:: Task objective ::
Copy exactly the lines of the data below that run from the line holding "N) : CubeFn" through the line holding "winning pointer). -/", both ends included.

START Supplied records

import Summits.QuantumAdvantage.QuantumAdvantage.Theorems.HolonomyDialStrategy

/-!
# HolonomyDial — Laws (cell decomp-qadv, seat lens-2, generation 13; supports item 26531 `ExactnessDial.PolyLossOddU3`)

laws of the first node equation: `sepOfDec`, `binPtrWin_of_decode`, `holDecodeLoss3_of_binPointerLoss3`, `binPointerPerfect3_of_noPerfectConst3`, `node_iff`, `noPerfectOdd3_of_polyLossOddU3`, `closes` (reaching `AdviceFreeQNC0Three` BY NAME), `closes_T`.

Split (≤ 400 lines, part 2/11) of the node file `HOME/decomp-qadv-lens-2/g13/HolonomyDial.lean` (v5, sha256 fb2c0281…,
farm rc 0, no placeholders); declarations verbatim, namespace `Summit.QuantumAdvantage.QuantumAdvantage.Theorems.HolonomyDial`.
Record: NODE-g13.md.
-/

set_option linter.dupNamespace false

noncomputable section
open scoped Classical

namespace Summit.QuantumAdvantage.QuantumAdvantage.Theorems

open Finset
open Literature.Computability.QuantumComplexity Literature.Computability.QuantumComplexity.RingHLF
open Literature.Computability.MetaComplexity Literature.Computability.MetaComplexity.Smolensky
open Summit.QuantumAdvantage.AdviceFreeQNC0
open Summit.QuantumAdvantage.QuantumAdvantage.Theses (ExactnessDial.PolyLossOddU3 ExactnessDial.NoPerfectOdd3
  ExactnessDial.NoPerfectConst3 ExactnessDial.MassStep3u ExactnessDial.OddToAll3 ExactnessDial.DPLift3
  ExactnessDial.MultiRingBridge3 ExactnessDial.closes)

namespace HolonomyDial

/-! ### Necessity of the pieces -/

/-- `16 ≤ n → 4 ≤ log₂ n`. -/
theorem four_le_log (n : ℕ) (hn : 16 ≤ n) : 4 ≤ Nat.log 2 n := by
  rw [show (16 : ℕ) = 2 ^ 4 by norm_num] at hn
  exact Nat.le_log_of_pow_le (by norm_num) hn

/-- degree bookkeeping: `2 + 2·(log₂ n)^c ≤ (log₂ n)^(c+1)` once `n ≥ 16`. -/
theorem deg_bump (n c : ℕ) (hn : 16 ≤ n) :
    2 + ((Nat.log 2 n) ^ c + (Nat.log 2 n) ^ c) ≤ (Nat.log 2 n) ^ (c + 1) := by
  have hL := four_le_log n hn
  have hpos : 1 ≤ (Nat.log 2 n) ^ c := Nat.one_le_pow _ _ (by omega)
  rw [pow_succ]
  nlinarith

/-- **NECESSITY of the piece**: `PolyLossOddU3 → BinPointerLoss3` (the {0,1}-pointer steered by a degree-`(log n)^c`
polynomial is a degree-`(log n)^(c+1)` strategy; pointer dictionary). -/
theorem binPointerLoss3_of_polyLossOddU3 (h : ExactnessDial.PolyLossOddU3) : BinPointerLoss3 := by
  obtain ⟨C, hC⟩ := h
  refine ⟨C, fun c => ?_⟩
  obtain ⟨n₀, hn₀⟩ := hC (c + 1)
  refine ⟨max n₀ 16, fun n hn f hf => ?_⟩
  have hn16 : 16 ≤ n := le_of_max_le_right hn
  have hP : ∀ i, ptrStrat f i ∈ lowDeg (ZMod 3) n ((Nat.log 2 n) ^ (c + 1)) := fun i =>
    lowDeg_mono (deg_bump n c hn16) (ptrStrat_mem hf i)
  have hle := hn₀ n (le_of_max_le_left hn) (ptrStrat f) hP
  have hset : (univ.filter fun x : Fin n → Bool => OddZeros x ∧ BinPtrWin f x) =
      univ.filter fun x : Fin n → Bool => OddZeros x ∧ Rel x (fun i => decide (ptrStrat f i x = 1)) := by
    refine Finset.filter_congr fun x _ => ?_
    constructor
    · rintro ⟨hx, hw⟩; exact ⟨hx, (rel_ptrStrat_iff (by omega) f x hx).2 hw⟩
    · rintro ⟨hx, hr⟩; exact ⟨hx, (rel_ptrStrat_iff (by omega) f x hx).1 hr⟩
  rw [hset]
  exact hle

/-- the separator induced by a decoder: `f := (V + 1)²`, so that `f x = 1 ↔ V x ≠ 2`. -/
def sepOfDec {N : ℕ} (V : CubeFn (ZMod 3) N) : CubeFn (ZMod 3) N := (V + 1) * (V + 1)

/-- Ring-game helper `sepOfDec_mem` (lens-2 law package; see the module docstring). -/
theorem sepOfDec_mem {N D : ℕ} {V : CubeFn (ZMod 3) N} (hV : V ∈ lowDeg (ZMod 3) N D) :
    sepOfDec V ∈ lowDeg (ZMod 3) N (D + D) := by
  have h1 : V + 1 ∈ lowDeg (ZMod 3) N D := Submodule.add_mem _ hV (one_mem_lowDeg D)
  exact mul_mem_lowDeg_add h1 h1

/-- Ring-game helper `sepOfDec_eq_one_iff` (lens-2 law package; see the module docstring). -/
theorem sepOfDec_eq_one_iff {N : ℕ} (V : CubeFn (ZMod 3) N) (x : Fin N → Bool) :
    sepOfDec V x = 1 ↔ V x ≠ 2 := by
  simp only [sepOfDec, Pi.mul_apply, Pi.add_apply, Pi.one_apply]
  generalize V x = v
  revert v; decide

/-- a correct decoding of the holonomy makes the induced {0,1}-pointer win. -/
theorem binPtrWin_of_decode {N : ℕ} (V : CubeFn (ZMod 3) N) (x : Fin N → Bool)
    (hV : V x = ((hol x : ℕ) : ZMod 3)) : BinPtrWin (sepOfDec V) x := by
  have hW1 := Wk_one_le x
  have hhol : hol x < 3 := Nat.mod_lt _ (by norm_num)
  have hcast : ∀ a : ℕ, a < 3 → (((a : ZMod 3) ≠ 2) ↔ a ≠ 2) := by decide
  constructor
  · intro h1
    rw [sepOfDec_eq_one_iff, hV, hcast _ hhol] at h1
    unfold gCond
    rw [Wk_zero]
    unfold hol Wtot at h1
    omega
  · intro h1
    rw [Ne, sepOfDec_eq_one_iff, hV, hcast _ hhol] at h1
    push Not at h1
    unfold gCond
    unfold hol Wtot at h1
    omega

/-- **NECESSITY of the rung**: `BinPointerLoss3 → HolDecodeLoss3` (a decoder steers a winning pointer). -/
theorem holDecodeLoss3_of_binPointerLoss3 (h : BinPointerLoss3) : HolDecodeLoss3 := by
  obtain ⟨C, hC⟩ := h
  refine ⟨C, fun c => ?_⟩
  obtain ⟨n₀, hn₀⟩ := hC (c + 1)
  refine ⟨max n₀ 16, fun n hn V hV => ?_⟩
  have hn16 : 16 ≤ n := le_of_max_le_right hn
  have hf : sepOfDec V ∈ lowDeg (ZMod 3) n ((Nat.log 2 n) ^ (c + 1)) :=
    lowDeg_mono (le_trans (by omega) (deg_bump n c hn16)) (sepOfDec_mem hV)
  have hle := hn₀ n (le_of_max_le_left hn) (sepOfDec V) hf
  refine le_trans ?_ hle
  exact_mod_cast card_le_card fun x hx => by
    rw [mem_filter] at hx ⊢
    exact ⟨hx.1, hx.2.1, binPtrWin_of_decode V x hx.2.2⟩

/-- exact grade: `NoPerfectConst3 → BinPointerPerfect3`. -/
theorem binPointerPerfect3_of_noPerfectConst3 (h : ExactnessDial.NoPerfectConst3) : BinPointerPerfect3 := by
  intro d
  obtain ⟨n₀, hn₀⟩ := h (2 + (d + d))
  refine ⟨max n₀ 3, fun n hn f hf => ?_⟩
  obtain ⟨x, hx, hnot⟩ := hn₀ n (le_of_max_le_left hn) (ptrStrat f) (fun i => ptrStrat_mem hf i)
  exact ⟨x, hx, fun hw => hnot ((rel_ptrStrat_iff (le_of_max_le_right hn) f x hx).2 hw)⟩

/-- exact grade: `BinPointerPerfect3 → HolDecodePerfect3`. -/
theorem holDecodePerfect3_of_binPointerPerfect3 (h : BinPointerPerfect3) : HolDecodePerfect3 := by
  intro d
  obtain ⟨n₀, hn₀⟩ := h (d + d)
  refine ⟨n₀, fun n hn V hV => ?_⟩
  obtain ⟨x, hx, hnot⟩ := hn₀ n hn (sepOfDec V) (sepOfDec_mem hV)
  exact ⟨x, hx, fun hd => hnot (binPtrWin_of_decode V x hd)⟩

/-! ## §3 Node equation and `closes` -/

/-- **node kernel identity**: `T ⟺ BinPointerLoss3 ∧ PointerLift3` (piece necessary; lift = declared residual). -/
theorem node_iff : ExactnessDial.PolyLossOddU3 ↔ BinPointerLoss3 ∧ PointerLift3 :=
  ⟨fun h => ⟨binPointerLoss3_of_polyLossOddU3 h, fun _ => h⟩, fun h => h.2 h.1⟩

/-- `PolyLossOddU3 → NoPerfectOdd3` (an inverse-polynomial loss on a class of `2^{n-1}` patterns is a loss). -/
theorem noPerfectOdd3_of_polyLossOddU3 (h : ExactnessDial.PolyLossOddU3) : ExactnessDial.NoPerfectOdd3 := by
  obtain ⟨C, hC⟩ := h
  intro c
  obtain ⟨n₀, hn₀⟩ := hC c
  refine ⟨max n₀ 3, fun n hn P hP => ?_⟩
  have hn3 : 3 ≤ n := le_of_max_le_right hn
  have hle := hn₀ n (le_of_max_le_left hn) P hP
  by_contra hall
  push Not at hall
  -- then every odd pattern wins: the filtered set is the whole odd class, of size ≥ 2^(n-1)
  have hcard : 2 ^ (n - 1) ≤ (univ.filter fun x : Fin n → Bool =>
      OddZeros x ∧ Rel x (fun i => decide (P i x = 1))).card := by
    obtain ⟨m, rfl⟩ : ∃ m, n = m + 1 := ⟨n - 1, by omega⟩
    rw [Nat.add_sub_cancel]
    calc 2 ^ m ≤ (univ.filter fun x : Fin (m + 1) → Bool => OddZeros x).card :=
          Theorems.ExactnessDialOddToAll.two_pow_le_card_odd
      _ ≤ _ := card_le_card fun x hx => by
          rw [mem_filter] at hx ⊢
          exact ⟨hx.1, hx.2, hall x hx.2⟩
  have h1 : ((2 : ℝ) ^ (n - 1)) ≤ ((univ.filter fun x : Fin n → Bool =>
      OddZeros x ∧ Rel x (fun i => decide (P i x = 1))).card : ℝ) := by exact_mod_cast hcard
  have hn1 : (1 : ℝ) ≤ (n : ℝ) ^ C := one_le_pow₀ (by exact_mod_cast (show 1 ≤ n by omega))
  have hpos : (0 : ℝ) < 1 / (n : ℝ) ^ C := by positivity
  have h2 : (1 - 1 / (n : ℝ) ^ C) * (2 : ℝ) ^ (n - 1) < (2 : ℝ) ^ (n - 1) := by
    have : (0 : ℝ) < (2 : ℝ) ^ (n - 1) := by positivity
    nlinarith
  linarith

/-- **`closes`** — the node decides the rung leaf BY NAME through the cone's `ExactnessDial.closes`:
the piece and the declared lift give the junction `PolyLossOddU3` (hence `NoPerfectOdd3` and `MassStep3u`), the
landed `exactnessDial_oddToAll3` and `exactnessDial_multiRingBridge3` discharge the closed items, and the cone's
declared residual `DPLift3` (26124) is carried as a hypothesis exactly as in g12's `closes_min`. -/
theorem closes (hP : BinPointerLoss3) (hL : PointerLift3) (hD : ExactnessDial.DPLift3) :
    Summit.QuantumAdvantage.AdviceFreeQNC0.AdviceFreeQNC0Three :=
  ExactnessDial.closes (noPerfectOdd3_of_polyLossOddU3 (hL hP)) (fun _ => hL hP)
    Theorems.ExactnessDialOddToAll.exactnessDial_oddToAll3 hD Theorems.exactnessDial_multiRingBridge3

/-- the same from the junction alone (what the two pieces jointly assert). -/
theorem closes_T (hT : ExactnessDial.PolyLossOddU3) (hD : ExactnessDial.DPLift3) :
    Summit.QuantumAdvantage.AdviceFreeQNC0.AdviceFreeQNC0Three :=
  closes (node_iff.1 hT).1 (node_iff.1 hT).2 hD

end HolonomyDial

end Summit.QuantumAdvantage.QuantumAdvantage.Theorems
import Summits.ResolutionOfSingularities.ResolutionOfSingularities.Theorems.CompanionCutCells
import Summits.ResolutionOfSingularities.ResolutionOfSingularities.Theorems.MaxContactCutKangarooCut
import Summits.ResolutionOfSingularities.ResolutionOfSingularities.Theorems.ContactFreeIsPPower
import HarnessLib

/-!
# MaxContactCutCompanionCut — decomp-res node «CompanionCut» (lens-4 g26, critic row 154), tree file 7/7 of the node

Content VERBATIM from the decomp-res lens-4 g26 node `HOME/decomp-res-lens-4/g26/CompanionCut.lean` (pin 12d9bf52, 1
262 l, 56 declarations;
HOME = run/shared/lean/pub/decomp-res) = ONE NEW PART §66–§70, NO CARRY, on top of the landed
`Theorems/HeightCutCells` (g25) +
`Theorems/MaxContactCutKangarooCut` (h71 wiring) + `Theorems/ContactFreeIsPPower` (lens-6).  Critic: CRITIC-LEDGER
row 154 (CLEARED
2026-08-30T23:45:15Z, DECIDED +1 (ii*): THE COMPANION LAW at every weight — Hasse descent of a `p^e`-power form to
a weight-`p^e`
companion with LINEAR weak contact, Giraud transport with a typed jump dichotomy in every weight, the deciding implication
«eventually companion-jump-free ⇒ 31571's class» and the EXACT re-location of the g25 residual
`NoWildKangarooOffDoublePointTowers`
to the companion-recurrent towers `NoWildCompanionKangarooTowers`; inhabitants both sides).  Landing orders INBOX
:519 (lens-4 g26
landing note, split per NEXT-g27 §4) and :528 (critic): `--kind proof --supports
stmt-ResolutionOfSingularities-28338`, namespace
`…Theorems.HugValuationCut`.  Landed by decomp-res writer g8 CONE-AWARE in seven files: `CompanionAlgebra` ·
`CompanionHasse` ·
`CompanionPresentation` (§66–§67) · `CompanionTransport` (§68) · `CompanionTowers` (§69) ·
`CompanionCutCells` (§70 cone-free cells and
hypothesis-free re-locations) are OUTSIDE the Theses cone (importable by the route file); the five §70 corollaries GIVEN 31571
`MaxContactCut.NoContactHuggingTowers` BY NAME are the in-cone wiring file `MaxContactCutCompanionCut`.  Aside
bookkeeping (row 154):
ONE successor aside on the lens-4 column, `NoWildCompanionKangarooTowers` (home `CompanionCutCells`) SUPERSEDING
`HCNoWildKangarooOffDoublePointTowers` (g25, route rev 43); exactness `noWildKangarooOffDoublePointTowers_iff_companion (h71)`;
the decided cell `NoWildCompanionJumpFreeTowers` (⟸ 31571, `noWildCompanionJumpFreeTowers_of_item`) is not filed.

§70, IN-CONE PART: the corollaries GIVEN the MaxContactCut item 31571 `MaxContactCut.NoContactHuggingTowers` BY NAME —
`noWildCompanionJumpFreeTowers_of_item` (the decided cell), `noWildKangarooOffDoublePointTowers_iff_companion (h71)`
(= the exactness
certificate of the aside supersession `HCNoWildKangarooOffDoublePointTowers` ↦ `NoWildCompanionKangarooTowers`),
`noWildKangarooOffLocusTowers_iff_g26 (h71)`,
`noWildPPowerOffLocusTowers_iff_g26 (h71)` (via the landed `MaxContactCutKangarooCut`),
`noWildContactFreeOffLocusTowers_iff_g26 (h71)` (via lens-6's
landed `ContactFreeIsPPower`): the tree aside 28338 ⟺ the g26 residual given 31571.  INSIDE the Theses cone
(wiring file; never imported
by the route file).

[WRITER NOTE (decomp-res writer g8): section split only (400-line cap; §66 `section CompanionAlgebra` is re-opened
with the same
`variable` lines in `CompanionHasse` / `CompanionPresentation`); namespace, universes, section variables and every
declaration exactly
as in the lens (global `set_option` dropped; the lens's in-cone import `MaxContactCutKangarooCut` and the `open
…Theses` line live only
in the wiring file `MaxContactCutCompanionCut`).]

(Sources: Giraud1975 Thm 5.2; EncinasVillamayor2000 Thm 4.9; BravoGarciaEscamillaEncinasVillamayor2012 Lemma 4.6;
KawanoueMatsuki2010; Kawanoue arXiv:math/0607009; CossartPiltant2008 §2; Cossart2011 ex. III.2; Hauser
arXiv:0811.4151; FruehbisKrueger arXiv:1007.2203 §3; BenitoVillamayor arXiv:1004.1803; Lucas 1878.)
-/

noncomputable section

open CategoryTheory AlgebraicGeometry IsLocalRing
open Literature.AlgebraicGeometry.Resolution
open Summit.ResolutionOfSingularities.ResolutionOfSingularities.Theses
open Summit.ResolutionOfSingularities.ResolutionOfSingularities.Theorems
open WeakOrderReduction ForcedTowerClasses DivergentTowerClasses MonomialTowerClasses
open HugDimensionClasses HugDimensionKernels SurfaceShadowClasses SurfaceShadowKernels
open NearPointCut (SingularClass)
open AbsoluteContactClasses (IsAbsContactAt SepResidueAt diffIdeal_restrict_le stalkMap_comp_toStalk_eq_stalkHom)
open scoped BigOperators

namespace Summit.ResolutionOfSingularities.ResolutionOfSingularities.Theorems.HugValuationCut

section CompanionCells

/-- **THE COMPANION-JUMP-FREE BED FROM 31571 BY NAME** (`MaxContactCut.NoContactHuggingTowers`, no port). [folklore] -/
theorem noWildCompanionJumpFreeTowers_of_item (h : MaxContactCut.NoContactHuggingTowers) : NoWildCompanionJumpFreeTowers :=
  fun n hn => wildCompanionJumpFree_of_contact (h n hn)

/-- **EXACT GIVEN 31571 BY NAME: the g25 residual ⟺ the companion-recurrent bed.** [folklore] -/
theorem noWildKangarooOffDoublePointTowers_iff_companion (h71 : MaxContactCut.NoContactHuggingTowers) :
    NoWildKangarooOffDoublePointTowers ↔ NoWildCompanionKangarooTowers := by
  rw [noWildKangarooOffDoublePointTowers_iff_g26]
  exact ⟨fun h => h.2, fun h => ⟨noWildCompanionJumpFreeTowers_of_item h71, h⟩⟩

/-- **GIVEN 31571 BY NAME: g24's kangaroo residual ⟺ the g26 residual** (hypothesis-free g25 re-location + g26). [folklore] -/
theorem noWildKangarooOffLocusTowers_iff_g26 (h71 : MaxContactCut.NoContactHuggingTowers) :
    NoWildKangarooOffLocusTowers ↔ NoWildCompanionKangarooTowers := by
  rw [noWildKangarooOffLocusTowers_iff_g25, noWildKangarooOffDoublePointTowers_iff_companion h71]

/-- **GIVEN 31571 BY NAME: g23's `p`-power residual ⟺ the g26 residual.** [folklore] -/
theorem noWildPPowerOffLocusTowers_iff_g26 (h71 : MaxContactCut.NoContactHuggingTowers) :
    NoWildPPowerOffLocusTowers ↔ NoWildCompanionKangarooTowers := by
  rw [noWildPPowerOffLocusTowers_iff_kangaroo h71, noWildKangarooOffLocusTowers_iff_g26 h71]

/-- **GIVEN 31571 BY NAME, THE TREE ASIDE 28338 ⟺ THE g26 RESIDUAL** — `NoWildContactFreeOffLocusTowers` ⟺
`NoWildPPowerOffLocusTowers` (lens-6 `noWildContactFreeOffLocusTowers_iff_pPower`, every field) ⟺ the companion-recurrent
residual. [folklore] -/
theorem noWildContactFreeOffLocusTowers_iff_g26 (h71 : MaxContactCut.NoContactHuggingTowers) :
    NoWildContactFreeOffLocusTowers ↔ NoWildCompanionKangarooTowers := by
  rw [noWildContactFreeOffLocusTowers_iff_pPower, noWildPPowerOffLocusTowers_iff_g26 h71]

end CompanionCells

end Summit.ResolutionOfSingularities.ResolutionOfSingularities.Theorems.HugValuationCut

END Supplied records

:: Exercise result ::
def sepOfDec {N : ℕ} (V : CubeFn (ZMod 3) N) : CubeFn (ZMod 3) N := (V + 1) * (V + 1)

/-- Ring-game helper `sepOfDec_mem` (lens-2 law package; see the module docstring). -/
theorem sepOfDec_mem {N D : ℕ} {V : CubeFn (ZMod 3) N} (hV : V ∈ lowDeg (ZMod 3) N D) :
    sepOfDec V ∈ lowDeg (ZMod 3) N (D + D) := by
  have h1 : V + 1 ∈ lowDeg (ZMod 3) N D := Submodule.add_mem _ hV (one_mem_lowDeg D)
  exact mul_mem_lowDeg_add h1 h1

/-- Ring-game helper `sepOfDec_eq_one_iff` (lens-2 law package; see the module docstring). -/
theorem sepOfDec_eq_one_iff {N : ℕ} (V : CubeFn (ZMod 3) N) (x : Fin N → Bool) :
    sepOfDec V x = 1 ↔ V x ≠ 2 := by
  simp only [sepOfDec, Pi.mul_apply, Pi.add_apply, Pi.one_apply]
  generalize V x = v
  revert v; decide

/-- a correct decoding of the holonomy makes the induced {0,1}-pointer win. -/
theorem binPtrWin_of_decode {N : ℕ} (V : CubeFn (ZMod 3) N) (x : Fin N → Bool)
    (hV : V x = ((hol x : ℕ) : ZMod 3)) : BinPtrWin (sepOfDec V) x := by
  have hW1 := Wk_one_le x
  have hhol : hol x < 3 := Nat.mod_lt _ (by norm_num)
  have hcast : ∀ a : ℕ, a < 3 → (((a : ZMod 3) ≠ 2) ↔ a ≠ 2) := by decide
  constructor
  · intro h1
    rw [sepOfDec_eq_one_iff, hV, hcast _ hhol] at h1
    unfold gCond
    rw [Wk_zero]
    unfold hol Wtot at h1
    omega
  · intro h1
    rw [Ne, sepOfDec_eq_one_iff, hV, hcast _ hhol] at h1
    push Not at h1
    unfold gCond
    unfold hol Wtot at h1
    omega

/-- **NECESSITY of the rung**: `BinPointerLoss3 → HolDecodeLoss3` (a decoder steers a winning pointer). -/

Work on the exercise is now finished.